Stored data entries
import Summits.CriticalPhenomena.PercolationContinuityZ3.Theorems.PercNearOneGluingNoHeavyQuantLawDecFlowsDecomposition
import Summits.CriticalPhenomena.PercolationContinuityZ3.Theorems.PercNearOneGluingNoHeavyQuantFlowUncross
import HarnessLib

/-!
# QUANT lane R8, T-DEC: DEC at an explicit target is MONOTONE UNDER UPGRADING ABSORBER MASS — moving mass from a mid `h` to a higher mid
# `h′ ≤ j′` preserves `DECAtT` (the reduction of the `h′ > h` case of `LawDec.SliceLawSW` to `h′ = h`)

builds on p205010 (kernel theorem, internal audit signed; external expert review pending)

Support file (`--supports stmt-CriticalPhenomena-4575`), QUANT lane seat prim-quant-census-2 (gen 55), rung R8 of `run/shared/lean/prim/quant/LADDER.md`.
Memo `run/shared/lean/prim/quant/prim-quant-census-2-g55/SINGLE-LAYER-G55.md` §3c.  Theorems only, standard axioms, no sorries.

THE LEMMA.  Let `μ` be a law on `{0..M}` (vanishing above `M`, mass `1`) that is DEC(j′) at target `T`, floor `0 < x < 1` (`LawDec.DECAtT`).  Let `h < h′ ≤ j′`,
`h′ ≤ M`, with `h` a mid (`T ≤ 2h`), and `0 ≤ m ≤ μ h`.  Then the law `μ − m·δ_h + m·δ_{h′}` is again DEC(j′) at target `T`.  Proof in the flow normal form
(`flowAtT_of_decAtT` / `decAtT_of_flowAtT`, typer g22): redirect the fraction `θ = m/μ h` of every flow into `h` to `h′` — compatibility is inherited
(`T < l + h < l + h′`) and the usage rate drops (`usage_anti_mid`, lead g21), so no absorber is overloaded.  Used by the proof plan of `LawDec.SliceLawSW`
(census-2 g55, `…QuantSliceSingleLayerLaws`): the transferred slice law with the transfer sent to a higher window position `h′ > h` is the `h′ = h` law with
mid mass moved up.  Checked exactly on 22 603 boundary laws (code/midup.py), 0 failures.

* `LawDec.sum_move_indicator` — mass bookkeeping;  `LawDec.flowAtT_move_mid_up` — the flow-form statement;  **`LawDec.decAtT_move_mid_up`** — the DEC statement.

[this work]; flow normal form and `usage_anti_mid` (this lane).  The gluing rows served [cite: KozmaNitzan2024, Conjecture 3 (p. 15)]; product measure
[cite: Grimmett1999, §1.3 p. 10].
-/

noncomputable section

namespace Summit.CriticalPhenomena.PercolationContinuityZ3.Theorems

namespace Quant

open Finset

namespace LawDec

/-- mass bookkeeping: moving `m` from `h ≤ M` to `h′ ≤ M` does not change the total mass on `{0..M}`. [folklore] -/
theorem sum_move_indicator (μ : ℕ → ℝ) (M h h' : ℕ) (m : ℝ) (hh : h ≤ M) (hh' : h' ≤ M) :
    ∑ k ∈ Finset.range (M + 1), (μ k + (if k = h' then m else 0) - (if k = h then m else 0))
      = ∑ k ∈ Finset.range (M + 1), μ k := by
  rw [Finset.sum_sub_distrib, Finset.sum_add_distrib, Finset.sum_ite_eq' (Finset.range (M + 1)) h',
    Finset.sum_ite_eq' (Finset.range (M + 1)) h, if_pos (Finset.mem_range.2 (by omega)), if_pos (Finset.mem_range.2 (by omega))]
  ring

/-- **upgrading absorber mass preserves the flow form**: `FlowAtT` for `μ` ⟹ `FlowAtT` for `μ − m·δ_h + m·δ_{h′}` when `h < h′ ≤ j′`, `h′ ≤ M`, `T ≤ 2h`,
`0 ≤ m ≤ μ h`, `0 < x < 1` (redirect the fraction `m/μ h` of every flow into `h` to `h′`; `usage_anti_mid`). [this work] -/
theorem flowAtT_move_mid_up (x T : ℝ) (j' M h h' : ℕ) (μ : ℕ → ℝ) (m : ℝ) (hx0 : 0 < x) (hx1 : x < 1)
    (hhh' : h < h') (hh'j : h' ≤ j') (hh'M : h' ≤ M) (hT : T ≤ 2 * (h : ℝ)) (hm0 : 0 ≤ m) (hmh : m ≤ μ h)
    (hf : FlowAtT x T j' M μ) :
    FlowAtT x T j' M (fun k => μ k + (if k = h' then m else 0) - (if k = h then m else 0)) := by
  classical
  obtain ⟨f, hf0, hsupp, hlow, hcap⟩ := hf
  have hhM : h ≤ M := by omega
  have hne : h' ≠ h := by omega
  by_cases hμh : μ h = 0
  · -- then m = 0 and nothing changes
    have hm : m = 0 := le_antisymm (by rw [hμh] at hmh; exact hmh) hm0
    refine ⟨f, hf0, hsupp, fun l hl h2 => ?_, fun k hk hnl => ?_⟩
    · rw [hlow l hl h2, hm]; simp
    · rw [hm]; simp only [ite_self, add_zero, sub_zero]; exact hcap k hk hnl
  have hμh_pos : 0 < μ h := lt_of_le_of_ne (hm0.trans hmh) (Ne.symm hμh)
  set θ : ℝ := m / μ h with hθ
  have hθ0 : 0 ≤ θ := div_nonneg hm0 hμh_pos.le
  have hθ1 : θ ≤ 1 := by rw [hθ, div_le_one hμh_pos]; exact hmh
  have hθμ : θ * μ h = m := by rw [hθ]; field_simp
  -- facts about a used pair into h
  have used : ∀ l, 0 < f l h → l ≤ j' ∧ 2 * (l : ℝ) < T ∧ T < (l : ℝ) + h := by
    intro l hl
    obtain ⟨hlj, hl2, _, hc⟩ := hsupp l h hl
    refine ⟨hlj, hl2, ?_⟩
    rcases hc with hc | hc
    · exfalso; omega
    · exact hc
  -- the redirected flows
  let f' : ℕ → ℕ → ℝ := fun l k => if k = h then (1 - θ) * f l h else if k = h' then f l h' + θ * f l h else f l k
  have f'_eq : ∀ l k, f' l k = f l k + θ * f l h * ((if k = h' then (1 : ℝ) else 0) - (if k = h then (1 : ℝ) else 0)) := by
    intro l k
    by_cases hk : k = h
    · have hkh' : ¬ (k = h') := fun e => hne (e.symm.trans hk)
      simp only [f']
      rw [if_pos hk, if_neg hkh', if_pos hk, hk]; ring
    · by_cases hk' : k = h'
      · simp only [f']
        rw [if_neg hk, if_pos hk', if_pos hk', if_neg hk, hk']; ring
      · simp only [f']
        rw [if_neg hk, if_neg hk', if_neg hk', if_neg hk]; ring
  refine ⟨f', ?_, ?_, ?_, ?_⟩
  · -- nonnegativity
    intro l k
    simp only [f']
    split_ifs
    · exact mul_nonneg (by linarith) (hf0 l h)
    · exact add_nonneg (hf0 l h') (mul_nonneg hθ0 (hf0 l h))
    · exact hf0 l k
  · -- support
    intro l k hpos
    simp only [f'] at hpos
    by_cases hk : k = h
    · rw [if_pos hk] at hpos
      have hflh : 0 < f l h := by
        by_contra hle
        have : f l h = 0 := le_antisymm (not_lt.1 hle) (hf0 l h)
        rw [this, mul_zero] at hpos; exact lt_irrefl _ hpos
      rw [hk]; exact hsupp l h hflh
    · rw [if_neg hk] at hpos
      by_cases hk' : k = h'
      · rw [if_pos hk'] at hpos
        rw [hk']
        by_cases hflh' : 0 < f l h'
        · exact hsupp l h' hflh'
        · have hz : f l h' = 0 := le_antisymm (not_lt.1 hflh') (hf0 l h')
          rw [hz, zero_add] at hpos
          have hflh : 0 < f l h := by
            by_contra hle
            have : f l h = 0 := le_antisymm (not_lt.1 hle) (hf0 l h)
            rw [this, mul_zero] at hpos; exact lt_irrefl _ hpos
          obtain ⟨hlj, hl2, hc⟩ := used l hflh
          have hh'r : (h : ℝ) < h' := by exact_mod_cast hhh'
          exact ⟨hlj, hl2, hh'M, Or.inr (by linarith)⟩
      · rw [if_neg hk'] at hpos
        exact hsupp l k hpos
  · -- every low atom is shipped exactly (lows are neither h nor h′)
    intro l hlj hl2
    dsimp only
    have hlh : l ≠ h := by
      intro e; rw [e] at hl2; linarith
    have hlh' : l ≠ h' := by
      intro e; rw [e] at hl2
      have : (h : ℝ) < h' := by exact_mod_cast hhh'
      linarith
    rw [if_neg hlh', if_neg hlh, add_zero, sub_zero]
    rw [Finset.sum_congr rfl (fun k _ => f'_eq l k), Finset.sum_add_distrib, hlow l hlj hl2, ← Finset.mul_sum, Finset.sum_sub_distrib,
      Finset.sum_ite_eq' (Finset.range (M + 1)) h', Finset.sum_ite_eq' (Finset.range (M + 1)) h,
      if_pos (Finset.mem_range.2 (by omega)), if_pos (Finset.mem_range.2 (by omega))]
    ring
  · -- no absorber is overloaded
    intro k hkM hnl
    dsimp only
    by_cases hk : k = h
    · -- position h keeps the fraction (1 − θ)
      have hkh' : ¬ (k = h') := fun e => hne (e.symm.trans hk)
      rw [if_neg hkh', if_pos hk, add_zero]
      have e : ∀ l ∈ Finset.range (j' + 1), usage x T j' l k * f' l k = (1 - θ) * (usage x T j' l k * f l k) := by
        intro l _; simp only [f']; rw [if_pos hk, hk]; ring
      rw [Finset.sum_congr rfl e, ← Finset.mul_sum]
      have hc := hcap k hkM hnl
      have h1θ : 0 ≤ 1 - θ := by linarith
      rw [hk] at hc ⊢
      calc (1 - θ) * ∑ l ∈ Finset.range (j' + 1), usage x T j' l h * f l h ≤ (1 - θ) * μ h :=
            mul_le_mul_of_nonneg_left hc h1θ
        _ = μ h - m := by rw [← hθμ]; ring
    · by_cases hk' : k = h'
      · -- position h′ receives the redirected flows at a lower rate
        rw [if_pos hk', if_neg hk]
        have e : ∀ l ∈ Finset.range (j' + 1), usage x T j' l k * f' l k
            = usage x T j' l k * f l k + θ * (usage x T j' l k * f l h) := by
          intro l _; simp only [f']; rw [if_neg hk, if_pos hk', hk']; ring
        rw [Finset.sum_congr rfl e, Finset.sum_add_distrib, ← Finset.mul_sum]
        have hc := hcap k hkM hnl
        have hch := hcap h hhM (Or.inr hT)
        -- termwise: usage(l,h′)·f l h ≤ usage(l,h)·f l h
        have hterm : ∀ l ∈ Finset.range (j' + 1), usage x T j' l k * f l h ≤ usage x T j' l h * f l h := by
          intro l _
          rcases (hf0 l h).eq_or_lt with hz | hpos
          · rw [← hz, mul_zero, mul_zero]
          · obtain ⟨_, hl2, hcomp⟩ := used l hpos
            rw [hk']
            exact mul_le_mul_of_nonneg_right (usage_anti_mid x T j' l h h' hx0 hx1 hhh' hh'j hl2 hcomp) hpos.le
        have hsum : ∑ l ∈ Finset.range (j' + 1), usage x T j' l k * f l h ≤ μ h :=
          (Finset.sum_le_sum hterm).trans hch
        have := mul_le_mul_of_nonneg_left hsum hθ0
        rw [hθμ] at this
        rw [hk'] at hc ⊢
        rw [hk'] at this
        linarith
      · -- any other position is untouched
        rw [if_neg hk', if_neg hk, add_zero, sub_zero]
        have e : ∀ l ∈ Finset.range (j' + 1), usage x T j' l k * f' l k = usage x T j' l k * f l k := by
          intro l _; simp only [f']; rw [if_neg hk, if_neg hk']
        rw [Finset.sum_congr rfl e]
        exact hcap k hkM hnl

/-- **DEC AT AN EXPLICIT TARGET IS MONOTONE UNDER UPGRADING ABSORBER MASS.**  For a law `μ` on `{0..M}` (vanishing above `M`, mass `1`) that is DEC(j′)
at target `T` (floor `0 < x < 1`), a mid `h` (`T ≤ 2h`), a higher mid `h < h′ ≤ j′`, `h′ ≤ M`, and `0 ≤ m ≤ μ h`: the law `μ − m·δ_h + m·δ_{h′}` is
DEC(j′) at target `T`. [this work] -/
theorem decAtT_move_mid_up (x T : ℝ) (j' M h h' : ℕ) (μ : ℕ → ℝ) (m : ℝ) (hx0 : 0 < x) (hx1 : x < 1)
    (hμM : ∀ k, M < k → μ k = 0) (hμ1 : ∑ k ∈ Finset.range (M + 1), μ k = 1)
    (hhh' : h < h') (hh'j : h' ≤ j') (hh'M : h' ≤ M) (hT : T ≤ 2 * (h : ℝ)) (hm0 : 0 ≤ m) (hmh : m ≤ μ h)
    (hdec : DECAtT x T j' M μ) :
    DECAtT x T j' M (fun k => μ k + (if k = h' then m else 0) - (if k = h then m else 0)) := by
  have hf := flowAtT_of_decAtT x T j' M μ hx0 hx1 hdec
  have hf' := flowAtT_move_mid_up x T j' M h h' μ m hx0 hx1 hhh' hh'j hh'M hT hm0 hmh hf
  refine decAtT_of_flowAtT x T j' M _ hx0 hx1 (fun k hk => ?_) ?_ hf'
  · rw [hμM k hk, if_neg (by omega), if_neg (by omega)]; ring
  · rw [sum_move_indicator μ M h h' m (by omega) hh'M, hμ1]

end LawDec

end Quant

end Summit.CriticalPhenomena.PercolationContinuityZ3.Theorems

> **WORK INSTRUCTIONS**:
In your reply, restate exactly the lines from the start of the records above through the line holding "mid mass moved", including both, and nothing else.

> **YOUR RESPONSE**:
import Summits.CriticalPhenomena.PercolationContinuityZ3.Theorems.PercNearOneGluingNoHeavyQuantLawDecFlowsDecomposition
import Summits.CriticalPhenomena.PercolationContinuityZ3.Theorems.PercNearOneGluingNoHeavyQuantFlowUncross
import HarnessLib

/-!
# QUANT lane R8, T-DEC: DEC at an explicit target is MONOTONE UNDER UPGRADING ABSORBER MASS — moving mass from a mid `h` to a higher mid
# `h′ ≤ j′` preserves `DECAtT` (the reduction of the `h′ > h` case of `LawDec.SliceLawSW` to `h′ = h`)

builds on p205010 (kernel theorem, internal audit signed; external expert review pending)

Support file (`--supports stmt-CriticalPhenomena-4575`), QUANT lane seat prim-quant-census-2 (gen 55), rung R8 of `run/shared/lean/prim/quant/LADDER.md`.
Memo `run/shared/lean/prim/quant/prim-quant-census-2-g55/SINGLE-LAYER-G55.md` §3c.  Theorems only, standard axioms, no sorries.

THE LEMMA.  Let `μ` be a law on `{0..M}` (vanishing above `M`, mass `1`) that is DEC(j′) at target `T`, floor `0 < x < 1` (`LawDec.DECAtT`).  Let `h < h′ ≤ j′`,
`h′ ≤ M`, with `h` a mid (`T ≤ 2h`), and `0 ≤ m ≤ μ h`.  Then the law `μ − m·δ_h + m·δ_{h′}` is again DEC(j′) at target `T`.  Proof in the flow normal form
(`flowAtT_of_decAtT` / `decAtT_of_flowAtT`, typer g22): redirect the fraction `θ = m/μ h` of every flow into `h` to `h′` — compatibility is inherited
(`T < l + h < l + h′`) and the usage rate drops (`usage_anti_mid`, lead g21), so no absorber is overloaded.  Used by the proof plan of `LawDec.SliceLawSW`
(census-2 g55, `…QuantSliceSingleLayerLaws`): the transferred slice law with the transfer sent to a higher window position `h′ > h` is the `h′ = h` law with
mid mass moved up.  Checked exactly on 22 603 boundary laws (code/midup.py), 0 failures.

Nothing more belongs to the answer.